The Bottom Line is that the total proposed FY2020 Budget is $665,550,940. That's up 6.9% over last year's FY2019 budget of $622,477,255. You may want to take a longer view at the multi-year comparisons.
Communications & Reports #1. A communication was received from City Clerk Donna P. Lopez, transmitting a memorandum regarding the School Department FY20 Budget. [At the Regular Meeting of Apr 2, 2019, the School Committee voted that the General Fund Budget of the Cambridge Public Schools be adopted in the sum of $201,770,255 for FY20.]
That's a 5.6% increase over last year's School Department budget.
Manager's Agenda #2 through 9: The Annual Big Loan Orders (appropriation and authorization to borrow) for:
#2 - $800,000 to provide funds for various Schools for repairs to entrance doors, upgrade of energy management software, replacement of analog phone system with the voice over internet protocol (VOIP), and the replacement of an emergency generator.

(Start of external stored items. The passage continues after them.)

/-- `Ker F → S` is ÉTALE when `F` is (it is the base change of `F` along the unit section `e : S → G′`).
[cite: GortzWedhorn2020, Definition 4.45 (2) (p. 117)] -/
theorem etale_ker_hom_of_etale_left (F : G ⟶ G') [Etale F.left] : Etale (ker F).hom := by
  rw [← snd_left_eq_ker_hom F]
  exact MorphismProperty.of_isPullback (P := @Etale) (isPullback_kerι_left F) ‹_›

end AnyBase

section Field

variable {k : Type u} [Field k] [IsAlgClosed k] {G H : Over (Spec (.of k))} [GrpObj G] [GrpObj H]
  (f : G ⟶ H) [IsMonHom f] [IsFinite (ker f).hom] [Etale (ker f).hom]

/-! ### §1 Morphisms agreeing on the `k`-points killed by `f` agree on `Ker f` -/

/-- **Two morphisms `g, g′ : G → Y` agreeing on every `k`-point of `G` killed by `f` agree on `Ker f`** (`k = k̄`, `Ker f → Spec k`
finite étale): `kerι f ≫ g = kerι f ≫ g′` — morphisms out of the finite étale `Ker f` are determined on sections, and a section of
`Ker f` is a `k`-point of `G` killed by `f`. [cite: Tate1997FiniteFlatGroupSchemes, (3.7)] [cite: StacksProject, Tag 00U3]
[cite: GortzWedhorn2020, Definition 4.45 (2) (p. 117)] -/
theorem kerι_comp_eq_kerι_comp_of_forall_section {Y : Over (Spec (.of k))} (g g' : G ⟶ Y)
    (h : ∀ s : 𝟙_ (Over (Spec (.of k))) ⟶ G, s ≫ f = 1 → s ≫ g = s ≫ g') :
    kerι f ≫ g = kerι f ≫ g' := by
  refine EtaleGroupSchemeConstant.hom_ext_of_sections (ker f) (kerι f ≫ g) (kerι f ≫ g') fun s => ?_
  rw [← Category.assoc, ← Category.assoc]
  exact h (s ≫ kerι f) (by rw [Category.assoc, kerι_comp, MonObj.comp_one])

/-- **`Ker f ⊆ Ker g` ON `k`-POINTS ⇒ `Ker f → G → H′` IS TRIVIAL** (`k = k̄`, `Ker f` finite étale, `g : G → H′` a morphism to a group
scheme): `kerι f ≫ g = 1`. [cite: Tate1997FiniteFlatGroupSchemes, (3.7)] [cite: GortzWedhorn2020, Definition 4.45 (2) (p. 117)] -/
theorem kerι_comp_eq_one_of_forall_section {H' : Over (Spec (.of k))} [GrpObj H'] (g : G ⟶ H')
    (h : ∀ s : 𝟙_ (Over (Spec (.of k))) ⟶ G, s ≫ f = 1 → s ≫ g = 1) : kerι f ≫ g = 1 := by
  rw [← MonObj.comp_one (kerι f)]
  exact kerι_comp_eq_kerι_comp_of_forall_section f g 1 fun s hs => by rw [h s hs, MonObj.comp_one]

/-! ### §2 … hence on all `T`-valued points -/

/-- **Morphisms agreeing on the `k`-points killed by `f` agree on every `T`-valued point killed by `f`** (it factors through `Ker f`,
★ `kerLift`). [cite: GortzWedhorn2020, Definition 4.45 (2) (p. 117)] [cite: Tate1997FiniteFlatGroupSchemes, (3.7)] -/
theorem comp_eq_of_comp_eq_one_of_forall_section {Y : Over (Spec (.of k))} (g g' : G ⟶ Y)
    (h : ∀ s : 𝟙_ (Over (Spec (.of k))) ⟶ G, s ≫ f = 1 → s ≫ g = s ≫ g')
    {T : Over (Spec (.of k))} (t : T ⟶ G) (ht : t ≫ f = 1) : t ≫ g = t ≫ g' := by
  rw [← kerLift_ι t ht, Category.assoc, Category.assoc, kerι_comp_eq_kerι_comp_of_forall_section f g g' h]

/-- **`Ker f ⊆ Ker g` ON `k`-POINTS ⇒ `Ker f ⊆ Ker g` ON ALL `T`-VALUED POINTS** (`k = k̄`, `Ker f` finite étale): `t ≫ f = 1 → t ≫ g = 1`.
[cite: Tate1997FiniteFlatGroupSchemes, (3.7)] [cite: GortzWedhorn2020, Definition 4.45 (2) (p. 117)] -/
theorem comp_eq_one_of_comp_eq_one_of_forall_section {H' : Over (Spec (.of k))} [GrpObj H'] (g : G ⟶ H')
    (h : ∀ s : 𝟙_ (Over (Spec (.of k))) ⟶ G, s ≫ f = 1 → s ≫ g = 1)
    {T : Over (Spec (.of k))} (t : T ⟶ G) (ht : t ≫ f = 1) : t ≫ g = 1 := by
  rw [← kerLift_ι t ht, Category.assoc, kerι_comp_eq_one_of_forall_section f g h, MonObj.comp_one]

/-- **`Ker f = Ker g` ON `k`-POINTS ⇒ `Ker f = Ker g` AS SUBGROUP FUNCTORS** when BOTH kernels are finite étale (`k = k̄`):
`t ≫ f = 1 ↔ t ≫ g = 1` for every `T`-valued point `t` — the `hker` hypothesis of ★ `AbelianSchemeHomDescentKernelEq`.
[cite: Tate1997FiniteFlatGroupSchemes, (3.7)] [cite: GortzWedhorn2020, Definition 4.45 (2) (p. 117)] -/
theorem comp_eq_one_iff_of_forall_section {H' : Over (Spec (.of k))} [GrpObj H'] (g : G ⟶ H') [IsMonHom g]
    [IsFinite (ker g).hom] [Etale (ker g).hom]
    (h : ∀ s : 𝟙_ (Over (Spec (.of k))) ⟶ G, s ≫ f = 1 ↔ s ≫ g = 1)
    {T : Over (Spec (.of k))} (t : T ⟶ G) : t ≫ f = 1 ↔ t ≫ g = 1 :=
  ⟨comp_eq_one_of_comp_eq_one_of_forall_section f g (fun s hs => (h s).1 hs) t,
    comp_eq_one_of_comp_eq_one_of_forall_section g f (fun s hs => (h s).2 hs) t⟩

#3 - $22,000,000 to provide funds for the construction of improvements at the Fire Station Headquarters Building located at 491 Broadway.
#4 - $4,000,000 to provide funds for the reconstruction of various City streets and sidewalks.
#5 - $20,500,000 to provide funds for various water pollution abatement projects, including construction of sewer separation, storm water management and combined sewer overflow reduction elimination improvements within the Alewife area.
#6 - $4,000,000 to provide design and construction of Eliot Street between JFK St. and Brattle St. which is a continuation of the Harvard Square Kiosk and Plaza and Surface Enhancement project.
#7 - $10,000,000 to provide funds for the construction of improvements at City Hall.
#8 - $3,000,000 to provide funds for the Municipal Facilities Improvement Plan.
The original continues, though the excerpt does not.